**TASK DIRECTIONS**:
Here is the task for the records below: repeat exactly the lines from the one with "(𝓝 (1 / hlo" to the one with "(𝓝 (1 / hup", both included, and nothing else.

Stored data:

import Summits.QuantumFields.BalabanUV.Beta.EriceRemainderEnclosureHistoryAutonomyComparisonDefectInfiniteMemoryStep

/-!
# EriceRemainderEnclosureHistoryAutonomyComparisonDefectInfiniteMemory — (E140n) **INFINITE MEMORY: the K-free enclosure of a sign-free `ε`-remainder holds for functionals
# with an INFINITE fading history** — window level-Lipschitz profiles with uniformly bounded partial age moments (`Σ_{k<K} kΛ_k ≤ θ < 1`, `Σ_{k<K} Λ_k·k(k+1)∕2 ≤ θ₂` for
# all `K`) and fading tails (`|B u − B v| ≤ η_K` when `u, v` agree on the first `K` coordinates, `η_K → 0`); NO `Finset.range K` memory in the hypotheses, no `tsum`.
# RESULT (`enclosure_infinite`): `|B′ − B| ≤ ε` ⟹ **`1∕h₋_j² − θ₂·(2ε + θ·2ε∕(1−θ)) ≤ 1∕h′_j² ≤ 1∕h₊_j² + θ₂·(2ε + θ·2ε∕(1−θ))`** at every `j`, `h₋, h₊` the orbits of `B ∓ ε`.
# PROOF: the step file's `step_both` at every truncation level `K` with `η_K ≤ b − b₀ − ε` (eventually), the monotonicity of the constant in the partial moments
# (`const_mono`), and `K → ∞` at fixed `j` by `le_of_tendsto` ∕ `ge_of_tendsto` (the error `(2j + 2κ)η_K` is linear in `η_K`).  Census item (δ)∕(δ′) «K = ∞» of the
# comparison column CLOSED for the enclosure.

Cell `pub-balaban`, β-function sub-cell, BINDER row D4 «RemainderConst leaves for Bałaban's split» (`HOME/BINDER-OWNERS.md`; owner lineage `b2b-balaban-beta-an4`;
this file by co-owner #2 lineage `b2b-balaban-beta-d4-p2`, generation 108), β-FLOW TEAM duty (1), FREEZE (0) honoured (def-free; `step_both`, `const_mono` BY NAME; nothing
restated).

HONEST FRAMING (page 1, verbatim and binding).  *"Discharging BetaPertH makes Bałaban's UV stability UNCONDITIONAL — a real constructive-QFT result; it is
NOT the continuum limit and NOT the Clay problem."*  THIS FILE DISCHARGES NOTHING OF THE KIND.  Elementary real analysis about ABSTRACT functionals on a box
]0,γ]^ℕ — hypotheses of a census, not facts: whether Bałaban's (1.22) limit functional has window profiles with bounded age moments and fading tails is NOT PRINTED
([I] p. 298; GAPS G-t4-U2-1∕-2) and NOT asserted.  Row D4 class UNCHANGED (critical-path width 0; instance 0∕1; D4 DISCHARGE NO DATE).  NOT B12 Thm 2, NOT BetaPertH,
NOT continuum YM, NOT Clay.

WHAT IS PROVED ([folklore]; 0 `def`, 0 sorry).  **`enclosure_infinite`**.
-/

noncomputable section
open Finset Set Filter Topology

namespace Summit.QuantumFields.BalabanUV.Beta.EriceRemainderEnclosureHistoryAutonomyComparisonDefectInfiniteMemory

open Literature.MathematicalPhysics.QuantumFieldTheory.Balaban1983to89
open Literature.MathematicalPhysics.QuantumFieldTheory.Balaban1983to89.T4BetaStationary
open Literature.MathematicalPhysics.QuantumFieldTheory.Balaban1983to89.T4BetaFlowWellPosed
open Summit.QuantumFields.BalabanUV.Beta.EriceRemainderEnclosureHistoryAutonomyComparisonDefectInfiniteMemoryStep (const_mono step_both)

variable {B B' : (ℕ → ℝ) → ℝ} {M γ b : ℝ} {h' hlo hup : ℕ → ℝ}

/-- **INFINITE-MEMORY ENCLOSURE.**  `B`: isotone on the box `]0,γ]^ℕ`, zeroth moment `M`, floor `b`, `B ≤ β̄`; WINDOW PROFILES: for every `K`, `B u − B v ≤ Σ_{k<K} Λ_k·(1∕v_k² −
1∕u_k²)⁺` whenever `u, v ∈ ]0,γ]^ℕ` have age-`k` levels `≥ 1∕γ² + (k+1)b₀` for `k < K` and AGREE from coordinate `K` on (`Λ ≥ 0`; `0 < b₀`, `b₀ + ε < b`), with partial age
moments `Σ_{k<K} k·Λ_k ≤ θ < 1` and `Σ_{k<K} Λ_k·Σ_{l<k}(l+1) ≤ θ₂` for ALL `K`; FADING TAILS: `|B u − B v| ≤ η_K` whenever `u, v` agree on the first `K` coordinates, with
`η_K → 0`.  `B′`: ANY functional with `|B′ u − B u| ≤ ε` on the box (`ε ≥ 0`).  `h₋, h₊, h′`: ANY box solutions of `B − ε`, `B + ε`, `B′` from one pin `p`.  Then at EVERY scale
`j`:  **`1∕h₋_j² − θ₂·(2ε + θ·2ε∕(1−θ)) ≤ 1∕h′_j² ≤ 1∕h₊_j² + θ₂·(2ε + θ·2ε∕(1−θ))`** — the constant of (E140l), now for infinite memory. [folklore] -/
theorem enclosure_infinite {Λ : ℕ → ℝ} {η : ℕ → ℝ} {βb p ε b₀ θ θ₂ : ℝ}
    (hmono : ∀ u v : ℕ → ℝ, SeqBox γ u → SeqBox γ v → (∀ i, u i ≤ v i) → B u ≤ B v)
    (hB : ∀ u u' : ℕ → ℝ, SeqBox γ u → SeqBox γ u' → ∀ D : ℝ, (∀ j, |u j - u' j| ≤ D) → |B u - B u'| ≤ M * D) (hM : 0 ≤ M)
    (hε : 0 ≤ ε) (hb₀ : 0 < b₀) (hfit : b₀ + ε < b)
    (hlow : ∀ u, SeqBox γ u → b ≤ B u) (hbdd : ∀ u, SeqBox γ u → B u ≤ βb)
    (hΛ : ∀ k, 0 ≤ Λ k) (hS1 : ∀ K : ℕ, ∑ k ∈ range K, (k : ℝ) * Λ k ≤ θ) (hθ1 : θ < 1)
    (hS2 : ∀ K : ℕ, ∑ k ∈ range K, Λ k * ∑ l ∈ range k, ((l : ℝ) + 1) ≤ θ₂)
    (hwin : ∀ K : ℕ, ∀ u v : ℕ → ℝ, SeqBox γ u → SeqBox γ v → (∀ k : ℕ, k < K → 1 / γ ^ 2 + ((k : ℝ) + 1) * b₀ ≤ 1 / u k ^ 2) →
      (∀ k : ℕ, k < K → 1 / γ ^ 2 + ((k : ℝ) + 1) * b₀ ≤ 1 / v k ^ 2) → (∀ k : ℕ, K ≤ k → u k = v k) →
      B u - B v ≤ ∑ k ∈ range K, Λ k * max (1 / v k ^ 2 - 1 / u k ^ 2) 0)
    (htail : ∀ K : ℕ, ∀ u v : ℕ → ℝ, SeqBox γ u → SeqBox γ v → (∀ k : ℕ, k < K → u k = v k) → |B u - B v| ≤ η K)
    (hηlim : Tendsto η atTop (𝓝 0))
    (hpert : ∀ u, SeqBox γ u → |B' u - B u| ≤ ε)
    (hp : 0 < p) (hpγ : p ≤ γ) (hhlo : SeqBox γ hlo) (hflo : MemFlow (fun w => B w + -ε) p hlo)
    (hhup : SeqBox γ hup) (hfup : MemFlow (fun w => B w + ε) p hup) (hh' : SeqBox γ h') (hf' : MemFlow B' p h') (j : ℕ) :
    1 / hlo j ^ 2 - θ₂ * (2 * ε + θ * (2 * ε) / (1 - θ)) ≤ 1 / h' j ^ 2
      ∧ 1 / h' j ^ 2 ≤ 1 / hup j ^ 2 + θ₂ * (2 * ε + θ * (2 * ε) / (1 - θ)) := by
  -- nonnegativity of the tails and of the partial moments
  have hcst : SeqBox γ (fun _ => p) := fun _ => ⟨hp, hpγ⟩
  have hη0 : ∀ K, 0 ≤ η K := fun K => by
    have := htail K _ _ hcst hcst (fun k _ => rfl)
    rw [sub_self, abs_zero] at this
    exact this
  have hS10 : ∀ K, 0 ≤ ∑ k ∈ range K, (k : ℝ) * Λ k := fun K => sum_nonneg fun k _ => mul_nonneg (Nat.cast_nonneg k) (hΛ k)
  have hS20 : ∀ K, 0 ≤ ∑ k ∈ range K, Λ k * ∑ l ∈ range k, ((l : ℝ) + 1) :=
    fun K => sum_nonneg fun k _ => mul_nonneg (hΛ k) (sum_nonneg fun l _ => by positivity)
  -- the linear constant κ
  set κ : ℝ := θ₂ * (2 + θ * 2 / (1 - θ)) with hκ
  have hCκ : ∀ x : ℝ, θ₂ * (2 * x + θ * (2 * x) / (1 - θ)) = κ * x := fun x => by rw [hκ]; ring
  -- the estimate at every admissible truncation level
  have hstep : ∀ K, η K ≤ b - b₀ - ε →
      1 / hlo j ^ 2 - ((2 * (j : ℝ) + 2 * κ) * η K + κ * ε) ≤ 1 / h' j ^ 2
        ∧ 1 / h' j ^ 2 ≤ 1 / hup j ^ 2 + ((2 * (j : ℝ) + 2 * κ) * η K + κ * ε) := by
    intro K hK
    have hS1K : ∑ k ∈ range K, (k : ℝ) * Λ k < 1 := (hS1 K).trans_lt hθ1
    have hs := step_both hmono hB hM hε hb₀ (hη0 K) (by linarith) hlow hbdd hΛ hS1K (hwin K) (htail K) hpert hp hpγ
      hhlo hflo hhup hfup hh' hf' j
    have hc1 := const_mono (hS10 K) (hS1 K) hθ1 (hS20 K) (hS2 K) (hη0 K)
    have hc2 := const_mono (hS10 K) (hS1 K) hθ1 (hS20 K) (hS2 K) (by linarith [hη0 K] : 0 ≤ ε + η K)
    rw [hCκ] at hc1 hc2
    have e : (2 * (j : ℝ) + 2 * κ) * η K + κ * ε = 2 * (j : ℝ) * η K + κ * η K + κ * (ε + η K) := by ring
    rw [e]
    obtain ⟨hs1, hs2⟩ := hs
    constructor
    · linarith
    · linarith
  -- eventually every K is admissible
  have hδ : (0 : ℝ) < b - b₀ - ε := by linarith
  have hev : ∀ᶠ K in atTop, η K ≤ b - b₀ - ε :=
    (hηlim.eventually (Iio_mem_nhds hδ)).mono fun K hK => le_of_lt hK
  -- the limit K → ∞
  have hlim : Tendsto (fun K => (2 * (j : ℝ) + 2 * κ) * η K + κ * ε) atTop (𝓝 ((2 * (j : ℝ) + 2 * κ) * 0 + κ * ε)) :=
    (hηlim.const_mul _).add tendsto_const_nhds
  rw [mul_zero, zero_add] at hlim
  have hκε : κ * ε = θ₂ * (2 * ε + θ * (2 * ε) / (1 - θ)) := (hCκ ε).symm
  constructor
  · have hl : Tendsto (fun K => 1 / hlo j ^ 2 - ((2 * (j : ℝ) + 2 * κ) * η K + κ * ε)) atTop (𝓝 (1 / hlo j ^ 2 - κ * ε)) :=
      tendsto_const_nhds.sub hlim
    have := le_of_tendsto hl (hev.mono fun K hK => (hstep K hK).1)
    rwa [hκε] at this
  · have hl : Tendsto (fun K => 1 / hup j ^ 2 + ((2 * (j : ℝ) + 2 * κ) * η K + κ * ε)) atTop (𝓝 (1 / hup j ^ 2 + κ * ε)) :=
      tendsto_const_nhds.add hlim
    have := ge_of_tendsto hl (hev.mono fun K hK => (hstep K hK).2)
    rwa [hκε] at this

end Summit.QuantumFields.BalabanUV.Beta.EriceRemainderEnclosureHistoryAutonomyComparisonDefectInfiniteMemory

end
import Summits.QuantumFields.YangMills.Theses.SqueezedSkewness
import Summits.QuantumFields.YangMills.Theorems.LangevinControlUVOSLegsFromFemtoAndGapStubCollar6

/-!
# Birth skeleton — LINE «seam on the shared boundary law» (planner ym-idea-6 g11): split of
`SqueezedSkewness.ElectricSeamH` (stmt-QuantumFields-23203) into `SeamFromMoments` (23395, support — content LANDED as
`Theorems.ThermalDescentSeamFromMoments.seamFromMoments`) + `FloorUnitMomentsH` (23396, crux: the spine's `MomentBounds6`
at the slab-floor unit) + the generated glue `ElectricSeamHGlue` (23397, S).

The point of the line is the UPSTREAM REDUCTION, kernel-checked below: `FloorUnitMomentsH` follows from LINE 1's shared
crux `FloorUnitFBL6` (23389) by the LANDED collar transfer `DlrCollarTransfer.stub_collar6 : FBL6 → MomentBounds6`
(second disjunct of `FloorUnitFBL6`'s hypothesis).  Hence ONE engine-grade item (23389) feeds both E0′ ceilings
(`AntipodalMirrorCeiling`, `ElectricSeamH`) of the route.  Sorries: the three stubs (`stub_seamFromMoments` is a one-line port of a LANDED theorem, see its docstring).  No summit / NT statement is proved here. -/

set_option autoImplicit false

namespace Summit.QuantumFields.YangMills.Cruxes.NT.ElectricSeamFBL6Birth

open Summit.QuantumFields.YangMills.Theses.SqueezedSkewness

namespace __Registered

/-- = the split child `SqueezedSkewness.SeamFromMoments` (23395) BY NAME (= `ThermalDescent.SeamFromMoments` by `rfl`). -/
abbrev stub_seamFromMoments : Prop :=
  Summit.QuantumFields.YangMills.Theses.SqueezedSkewness.SeamFromMoments

/-- = the split child `SqueezedSkewness.FloorUnitMomentsH` (23396) BY NAME. -/
abbrev stub_floorUnitMomentsH : Prop :=
  Summit.QuantumFields.YangMills.Theses.SqueezedSkewness.FloorUnitMomentsH

/-- = LINE 1's shared crux `SqueezedSkewness.FloorUnitFBL6` (23389) BY NAME — the upstream of `stub_floorUnitMomentsH`. -/
abbrev stub_floorUnitFBL6 : Prop :=
  Summit.QuantumFields.YangMills.Theses.SqueezedSkewness.FloorUnitFBL6

end __Registered

/-- stub (support, S): content LANDED as `Summit.QuantumFields.YangMills.Theorems.ThermalDescentSeamFromMoments.seamFromMoments :
ThermalDescent.SeamFromMoments` (p662065), and `SqueezedSkewness.SeamFromMoments = ThermalDescent.SeamFromMoments` holds by `rfl`
(checked in the planner's folder; the ThermalDescent import is left out of this workfile only to keep it independent of that
route file's rebuilds) — closing it is the one-line port `:= ThermalDescentSeamFromMoments.seamFromMoments`. -/
theorem stub_seamFromMoments : __Registered.stub_seamFromMoments := by
  sorry

/-- stub (crux, XL stand-alone / S given `FloorUnitFBL6`): `MomentBounds6` at the slab-floor unit. OPEN. -/
theorem stub_floorUnitMomentsH : __Registered.stub_floorUnitMomentsH := by
  sorry

/-- stub (crux, XL; LINE 1's shared item 23389): the femto boundary law at floor-calibrated units. OPEN. -/
theorem stub_floorUnitFBL6 : __Registered.stub_floorUnitFBL6 := by
  sorry

/-- **Upstream reduction (kernel-checked, no sorry of its own):** `FloorUnitFBL6 → FloorUnitMomentsH` by the landed
collar transfer `stub_collar6` through `Or.inr`. -/
theorem floorUnitMomentsH_of_floorUnitFBL6 (h2 : __Registered.stub_floorUnitFBL6) : __Registered.stub_floorUnitMomentsH := by
  intro G _ _ _ _ hG r a ha ha0 St Cfg cc posE P A w E Cov refl B Qrp v δ₁ δ₂ hδ hsupp hfl
  letI : MeasurableSpace G := borel G
  haveI : BorelSpace G := ⟨rfl⟩
  have hF := h2 G hG r a ha ha0 (Or.inr ⟨v, δ₁, δ₂, hδ, hsupp, hfl⟩)
  exact Summit.QuantumFields.YangMills.Cruxes.OSLegsFromFemtoAndGap.DlrCollarTransfer.stub_collar6 G r a hF

/-- **ElectricSeamH_of** — the crux BY NAME from the two registered stubs (= the generated glue `ElectricSeamHGlue`, S). -/
theorem ElectricSeamH_of (h1 : __Registered.stub_seamFromMoments) (h2 : __Registered.stub_floorUnitMomentsH) :
    ElectricSeamH := by
  intro G _ _ _ _ hG r a ha ha0 St Cfg cc posE P A Ael w E Cov refl B Qrp D Drp v δ₁ δ₂ hδ hsupp hfl η hη
  exact h1 G hG r a ha ha0 (h2 G hG r a ha ha0 v δ₁ δ₂ hδ hsupp hfl) v δ₁ δ₂ hδ hsupp η hη

/-- The glue item itself, proved (port target: `Theorems/SqueezedSkewnessElectricSeamHGlue.lean`). -/
theorem electricSeamHGlue_proof : ElectricSeamHGlue := ElectricSeamH_of

/-- ElectricSeamH from LINE 1's shared crux alone (all other inputs landed). -/
theorem electricSeamH_of_floorUnitFBL6 (h : __Registered.stub_floorUnitFBL6) : ElectricSeamH :=
  ElectricSeamH_of stub_seamFromMoments (floorUnitMomentsH_of_floorUnitFBL6 h)

theorem electricSeamH_holds_of_stubs : ElectricSeamH := ElectricSeamH_of stub_seamFromMoments stub_floorUnitMomentsH

end Summit.QuantumFields.YangMills.Cruxes.NT.ElectricSeamFBL6Birth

**EXPECTED OUTPUT**:
  · have hl : Tendsto (fun K => 1 / hlo j ^ 2 - ((2 * (j : ℝ) + 2 * κ) * η K + κ * ε)) atTop (𝓝 (1 / hlo j ^ 2 - κ * ε)) :=
      tendsto_const_nhds.sub hlim
    have := le_of_tendsto hl (hev.mono fun K hK => (hstep K hK).1)
    rwa [hκε] at this
  · have hl : Tendsto (fun K => 1 / hup j ^ 2 + ((2 * (j : ℝ) + 2 * κ) * η K + κ * ε)) atTop (𝓝 (1 / hup j ^ 2 + κ * ε)) :=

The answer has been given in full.